Goal of the exercise - The entries that follow include a run beginning at the line with "have lc₁ : |κ|" and ending at the line with "have h4c : |α|"; restate that run word for word and leave the rest out.

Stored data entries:
***

import Mathlib
import Summits.AtomisticToContinuum.FouriersLaw.Theses.EmbeddedDrudeMourre
import HarnessLib

/-!
# Local Morse–Bott floors for a product `Ω = −A·S₁·S₂`: the pointwise algebra
(crux `EmbeddedDrudeMourre.DrudeDissolution`, item stmt-AtomisticToContinuum-12593; `--supports` file for the
registered sub-goal `floorAlg_triple` of stub B1b″ `stub_excursionSecondDifference` of line
`kinetic-polymer-gas-on-the-time-axis`; closes nothing; lead c13 (process B), 2026-08-17)

WHAT. The pointwise algebra behind the gradient floor (C4) of the sup-norm route. For functions
`A S₁ S₂ a₁ a₂ a₃ c₁ c₂` on a topological space, continuous at `p₀`, put (the three partials of `Ω = −A S₁ S₂` in
the frame `(1,0,0), (0,0,1), (0,1,0)` have exactly this shape, `aᵢ = ∂ᵢA`, `cᵢ = ½cos uᵢ`)
`P₁ = −a₁S₁S₂ + A c₁ S₂`, `P₂ = −a₂S₁S₂ + A S₁ c₂`, `P₃ = −a₃S₁S₂ − A c₁ S₂ − A S₁ c₂`,
`μ = A²S₁² + A²S₂² + S₁²S₂²`. The companion file turns each of the following POINTWISE inequalities (valid
when the data are close to their values at a base point) into `∃ c > 0, ∀ᶠ p in 𝓝 p₀, c·μ ≤ P₁² + P₂² (+ P₃²)`:
* `floorAlg_curve` (near a co-moving curve `S₁ = A = 0`, `S₂ ≈ σ ≠ 0`, transversality `a₂ ≈ α ≠ 0`,
  `c₁ ≈ κ ≠ 0`); the other curve is the same lemma with the indices swapped;
* `floorAlg_diag` (near the diagonal `S₁ = S₂ = 0`, `A ≈ A₀ ≠ 0`, `cᵢ ≈ κᵢ ≠ 0`);
* `floorAlg_triple` (registered; near a triple point: `a₁+a₂+a₃ ≈ β ≠ 0`, `cᵢ ≈ κᵢ ≠ 0`), using
  `(P₁+P₂+P₃)² = (a₁+a₂+a₃)²S₁²S₂² ≤ 3(P₁²+P₃²+P₂²)` and a pointwise dichotomy for `A²Sᵢ²`.

WHY (role). Item (C4) of the remaining concrete work for B1b″: combined with the classification of the critical
set (`resonanceFn_criticalSet`), the plane/diagonal transversality (`sheetFn_plane_deriv_snd_ne_zero`,
`sheetFn_diag_deriv_ne_zero`) and compactness, these give `D ≥ c·μ` off the corner balls.
-/

noncomputable section

open scoped Topology
open Filter

namespace Summit.AtomisticToContinuum.FouriersLaw.Theorems.DrudeDissolution.KineticPolymerGasOnTheTimeAxis

/-! ### Pointwise algebra -/

/-- `|x| − |y| ≤ |x − y|`-type floor: `|y − x| ≤ θ` gives `|x| − θ ≤ |y|`. [folklore] -/
theorem abs_ge_of_abs_sub_le {x y θ : ℝ} (h : |y - x| ≤ θ) : |x| - θ ≤ |y| := by
  have := abs_sub_abs_le_abs_sub x y
  rw [abs_sub_comm] at this
  linarith

/-- **Curve algebra** (see the module docstring). [folklore] -/
theorem floorAlg_curve {A S₁ S₂ a₁ a₂ c₁ c₂ σ α κ γ γ₂ t : ℝ} (hγ : 1 ≤ γ) (hγ₂ : 1 ≤ γ₂)
    (hS₁ : |S₁| ≤ 1) (hS₂1 : |S₂| ≤ 1) (hS₂ : |S₂ - σ| ≤ |σ| / 2) (ha₂ : |a₂ - α| ≤ |α| / 4)
    (hc₁ : |c₁ - κ| ≤ |κ| / 2) (ha₁ : |a₁| ≤ γ) (hc₂ : |c₂| ≤ γ₂) (hA : |A| ≤ |α| * |σ| / (8 * γ₂))
    (ht0 : 0 < t) (ht1 : t ≤ 1) (ht2 : 8 * γ ^ 2 * t ≤ α ^ 2) :
    σ ^ 2 * min (t * κ ^ 2) (α ^ 2) / 64 * (A ^ 2 * S₁ ^ 2 + A ^ 2 * S₂ ^ 2 + S₁ ^ 2 * S₂ ^ 2) ≤
      (-(a₁ * S₁ * S₂) + A * c₁ * S₂) ^ 2 + (-(a₂ * S₁ * S₂) + A * S₁ * c₂) ^ 2 := by
  have hγ0 : 0 < γ := by linarith
  have hγ₂0 : 0 < γ₂ := by linarith
  -- lower bounds near `p₀`
  have lS₂ : |σ| / 2 ≤ |S₂| := by have := abs_ge_of_abs_sub_le hS₂; linarith
  have la₂ : 3 * |α| / 4 ≤ |a₂| := by have := abs_ge_of_abs_sub_le ha₂; linarith
  have lc₁ : |κ| / 2 ≤ |c₁| := by have := abs_ge_of_abs_sub_le hc₁; linarith
  have hσ0 : 0 ≤ |σ| := abs_nonneg _
  have hα0 : 0 ≤ |α| := abs_nonneg _
  have hκ0 : 0 ≤ |κ| := abs_nonneg _
  -- (4) `|A c₂ − a₂ S₂| ≥ |α||σ|/4`, hence `P₂² ≥ S₁² α²σ²/16`
  have h4a : 3 * |α| / 4 * (|σ| / 2) ≤ |a₂ * S₂| := by
    rw [abs_mul]; exact mul_le_mul la₂ lS₂ (by positivity) (abs_nonneg _)
  have h4b : |A * c₂| ≤ |α| * |σ| / 8 := by
    rw [abs_mul]
    calc |A| * |c₂| ≤ |α| * |σ| / (8 * γ₂) * γ₂ := mul_le_mul hA hc₂ (abs_nonneg _) (by positivity)
      _ = |α| * |σ| / 8 := by field_simp
  have h4c : |α| * |σ| / 4 ≤ |A * c₂ - a₂ * S₂| := by
    have := abs_sub_abs_le_abs_sub (a₂ * S₂) (A * c₂)
    rw [abs_sub_comm] at this
    linarith
  have hP₂ : S₁ ^ 2 * (α ^ 2 * σ ^ 2 / 16) ≤ (-(a₂ * S₁ * S₂) + A * S₁ * c₂) ^ 2 := by
    have e : (-(a₂ * S₁ * S₂) + A * S₁ * c₂) ^ 2 = S₁ ^ 2 * (A * c₂ - a₂ * S₂) ^ 2 := by ring
    rw [e]
    refine mul_le_mul_of_nonneg_left ?_ (sq_nonneg _)
    have h0 : 0 ≤ |α| * |σ| / 4 := by positivity
    have := pow_le_pow_left₀ h0 h4c 2
    rw [sq_abs] at this
    calc α ^ 2 * σ ^ 2 / 16 = (|α| * |σ| / 4) ^ 2 := by rw [div_pow, mul_pow, sq_abs, sq_abs]; ring
      _ ≤ _ := this
  -- (5) `P₁² ≥ σ²κ²A²/32 − σ²γ²S₁²/4`
  have h5a : σ ^ 2 / 4 ≤ S₂ ^ 2 := by
    have := pow_le_pow_left₀ (by positivity) lS₂ 2
    simp only [sq_abs, div_pow] at this
    norm_num at this
    linarith
  have h5b : A ^ 2 * κ ^ 2 / 4 ≤ (A * c₁) ^ 2 := by
    have h1 : |A| * (|κ| / 2) ≤ |A| * |c₁| := mul_le_mul_of_nonneg_left lc₁ (abs_nonneg _)
    have h2 := pow_le_pow_left₀ (by positivity) h1 2
    rw [← abs_mul, sq_abs, mul_pow, sq_abs, div_pow, sq_abs] at h2
    linarith
  have h5c : (a₁ * S₁) ^ 2 ≤ γ ^ 2 * S₁ ^ 2 := by
    rw [mul_pow]
    refine mul_le_mul_of_nonneg_right ?_ (sq_nonneg _)
    have := pow_le_pow_left₀ (abs_nonneg _) ha₁ 2
    rwa [sq_abs] at this
  have h5d : (A * c₁) ^ 2 / 2 - (a₁ * S₁) ^ 2 ≤ (A * c₁ - a₁ * S₁) ^ 2 := by
    nlinarith [sq_nonneg (A * c₁ - 2 * (a₁ * S₁))]
  have hP₁ : σ ^ 2 * κ ^ 2 * A ^ 2 / 32 - σ ^ 2 * γ ^ 2 * S₁ ^ 2 / 4 ≤ (-(a₁ * S₁ * S₂) + A * c₁ * S₂) ^ 2 := by
    have e : (-(a₁ * S₁ * S₂) + A * c₁ * S₂) ^ 2 = S₂ ^ 2 * (A * c₁ - a₁ * S₁) ^ 2 := by ring
    rw [e]
    have hlow : A ^ 2 * κ ^ 2 / 8 - γ ^ 2 * S₁ ^ 2 ≤ (A * c₁ - a₁ * S₁) ^ 2 := by linarith
    -- `σ²/4 ≤ S₂²` and the (possibly negative) lower bound: split on its sign
    by_cases hsgn : 0 ≤ A ^ 2 * κ ^ 2 / 8 - γ ^ 2 * S₁ ^ 2
    · calc σ ^ 2 * κ ^ 2 * A ^ 2 / 32 - σ ^ 2 * γ ^ 2 * S₁ ^ 2 / 4
            = σ ^ 2 / 4 * (A ^ 2 * κ ^ 2 / 8 - γ ^ 2 * S₁ ^ 2) := by ring
        _ ≤ S₂ ^ 2 * (A * c₁ - a₁ * S₁) ^ 2 := mul_le_mul h5a hlow hsgn (sq_nonneg _)
    · push Not at hsgn
      have : σ ^ 2 * κ ^ 2 * A ^ 2 / 32 - σ ^ 2 * γ ^ 2 * S₁ ^ 2 / 4 =
          σ ^ 2 / 4 * (A ^ 2 * κ ^ 2 / 8 - γ ^ 2 * S₁ ^ 2) := by ring
      rw [this]
      have hn : σ ^ 2 / 4 * (A ^ 2 * κ ^ 2 / 8 - γ ^ 2 * S₁ ^ 2) ≤ 0 :=
        mul_nonpos_of_nonneg_of_nonpos (by positivity) hsgn.le
      exact hn.trans (by positivity)
  -- (6)–(9) combine
  set m := min (t * κ ^ 2) (α ^ 2) with hm
  have hm1 : m ≤ t * κ ^ 2 := min_le_left _ _
  have hm2 : m ≤ α ^ 2 := min_le_right _ _
  have hm0 : 0 ≤ m := le_min (by positivity) (sq_nonneg _)
  have hμ : A ^ 2 * S₁ ^ 2 + A ^ 2 * S₂ ^ 2 + S₁ ^ 2 * S₂ ^ 2 ≤ 2 * A ^ 2 + S₁ ^ 2 := by
    have s1 : S₁ ^ 2 ≤ 1 := by
      have := pow_le_pow_left₀ (abs_nonneg _) hS₁ 2; rwa [sq_abs, one_pow] at this
    have s2 : S₂ ^ 2 ≤ 1 := by
      have := pow_le_pow_left₀ (abs_nonneg _) hS₂1 2; rwa [sq_abs, one_pow] at this
    have h1 := mul_le_mul_of_nonneg_left s1 (sq_nonneg A)
    have h2 := mul_le_mul_of_nonneg_left s2 (sq_nonneg A)
    have h3 := mul_le_mul_of_nonneg_left s2 (sq_nonneg S₁)
    linarith
  have hP₁0 : 0 ≤ (-(a₁ * S₁ * S₂) + A * c₁ * S₂) ^ 2 := sq_nonneg _
  -- `t P₁² + P₂² ≥ tσ²κ²A²/32 + σ²α²S₁²/32`
  have key : t * (σ ^ 2 * κ ^ 2 * A ^ 2 / 32) + σ ^ 2 * α ^ 2 * S₁ ^ 2 / 32 ≤
      t * (-(a₁ * S₁ * S₂) + A * c₁ * S₂) ^ 2 + (-(a₂ * S₁ * S₂) + A * S₁ * c₂) ^ 2 := by
    have h1 := mul_le_mul_of_nonneg_left hP₁ ht0.le
    have h2 : t * (σ ^ 2 * γ ^ 2 * S₁ ^ 2 / 4) ≤ σ ^ 2 * α ^ 2 * S₁ ^ 2 / 32 := by
      have := mul_le_mul_of_nonneg_left ht2 (show 0 ≤ σ ^ 2 * S₁ ^ 2 / 32 by positivity)
      linarith
    linarith
  calc σ ^ 2 * m / 64 * (A ^ 2 * S₁ ^ 2 + A ^ 2 * S₂ ^ 2 + S₁ ^ 2 * S₂ ^ 2)
      ≤ σ ^ 2 * m / 64 * (2 * A ^ 2 + S₁ ^ 2) := mul_le_mul_of_nonneg_left hμ (by positivity)
    _ = (σ ^ 2 * A ^ 2 / 32) * m + (σ ^ 2 * S₁ ^ 2 / 64) * m := by ring
    _ ≤ (σ ^ 2 * A ^ 2 / 32) * (t * κ ^ 2) + (σ ^ 2 * S₁ ^ 2 / 64) * α ^ 2 := by gcongr
    _ ≤ t * (σ ^ 2 * κ ^ 2 * A ^ 2 / 32) + σ ^ 2 * α ^ 2 * S₁ ^ 2 / 32 := by
        have : 0 ≤ σ ^ 2 * α ^ 2 * S₁ ^ 2 / 64 := by positivity
        linarith
    _ ≤ t * (-(a₁ * S₁ * S₂) + A * c₁ * S₂) ^ 2 + (-(a₂ * S₁ * S₂) + A * S₁ * c₂) ^ 2 := key
    _ ≤ _ := by
        have := mul_nonneg (sub_nonneg.2 ht1) hP₁0
        linarith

***

Result below -
  have lc₁ : |κ| / 2 ≤ |c₁| := by have := abs_ge_of_abs_sub_le hc₁; linarith
  have hσ0 : 0 ≤ |σ| := abs_nonneg _
  have hα0 : 0 ≤ |α| := abs_nonneg _
  have hκ0 : 0 ≤ |κ| := abs_nonneg _
  -- (4) `|A c₂ − a₂ S₂| ≥ |α||σ|/4`, hence `P₂² ≥ S₁² α²σ²/16`
  have h4a : 3 * |α| / 4 * (|σ| / 2) ≤ |a₂ * S₂| := by
    rw [abs_mul]; exact mul_le_mul la₂ lS₂ (by positivity) (abs_nonneg _)
  have h4b : |A * c₂| ≤ |α| * |σ| / 8 := by
    rw [abs_mul]
    calc |A| * |c₂| ≤ |α| * |σ| / (8 * γ₂) * γ₂ := mul_le_mul hA hc₂ (abs_nonneg _) (by positivity)
      _ = |α| * |σ| / 8 := by field_simp
  have h4c : |α| * |σ| / 4 ≤ |A * c₂ - a₂ * S₂| := by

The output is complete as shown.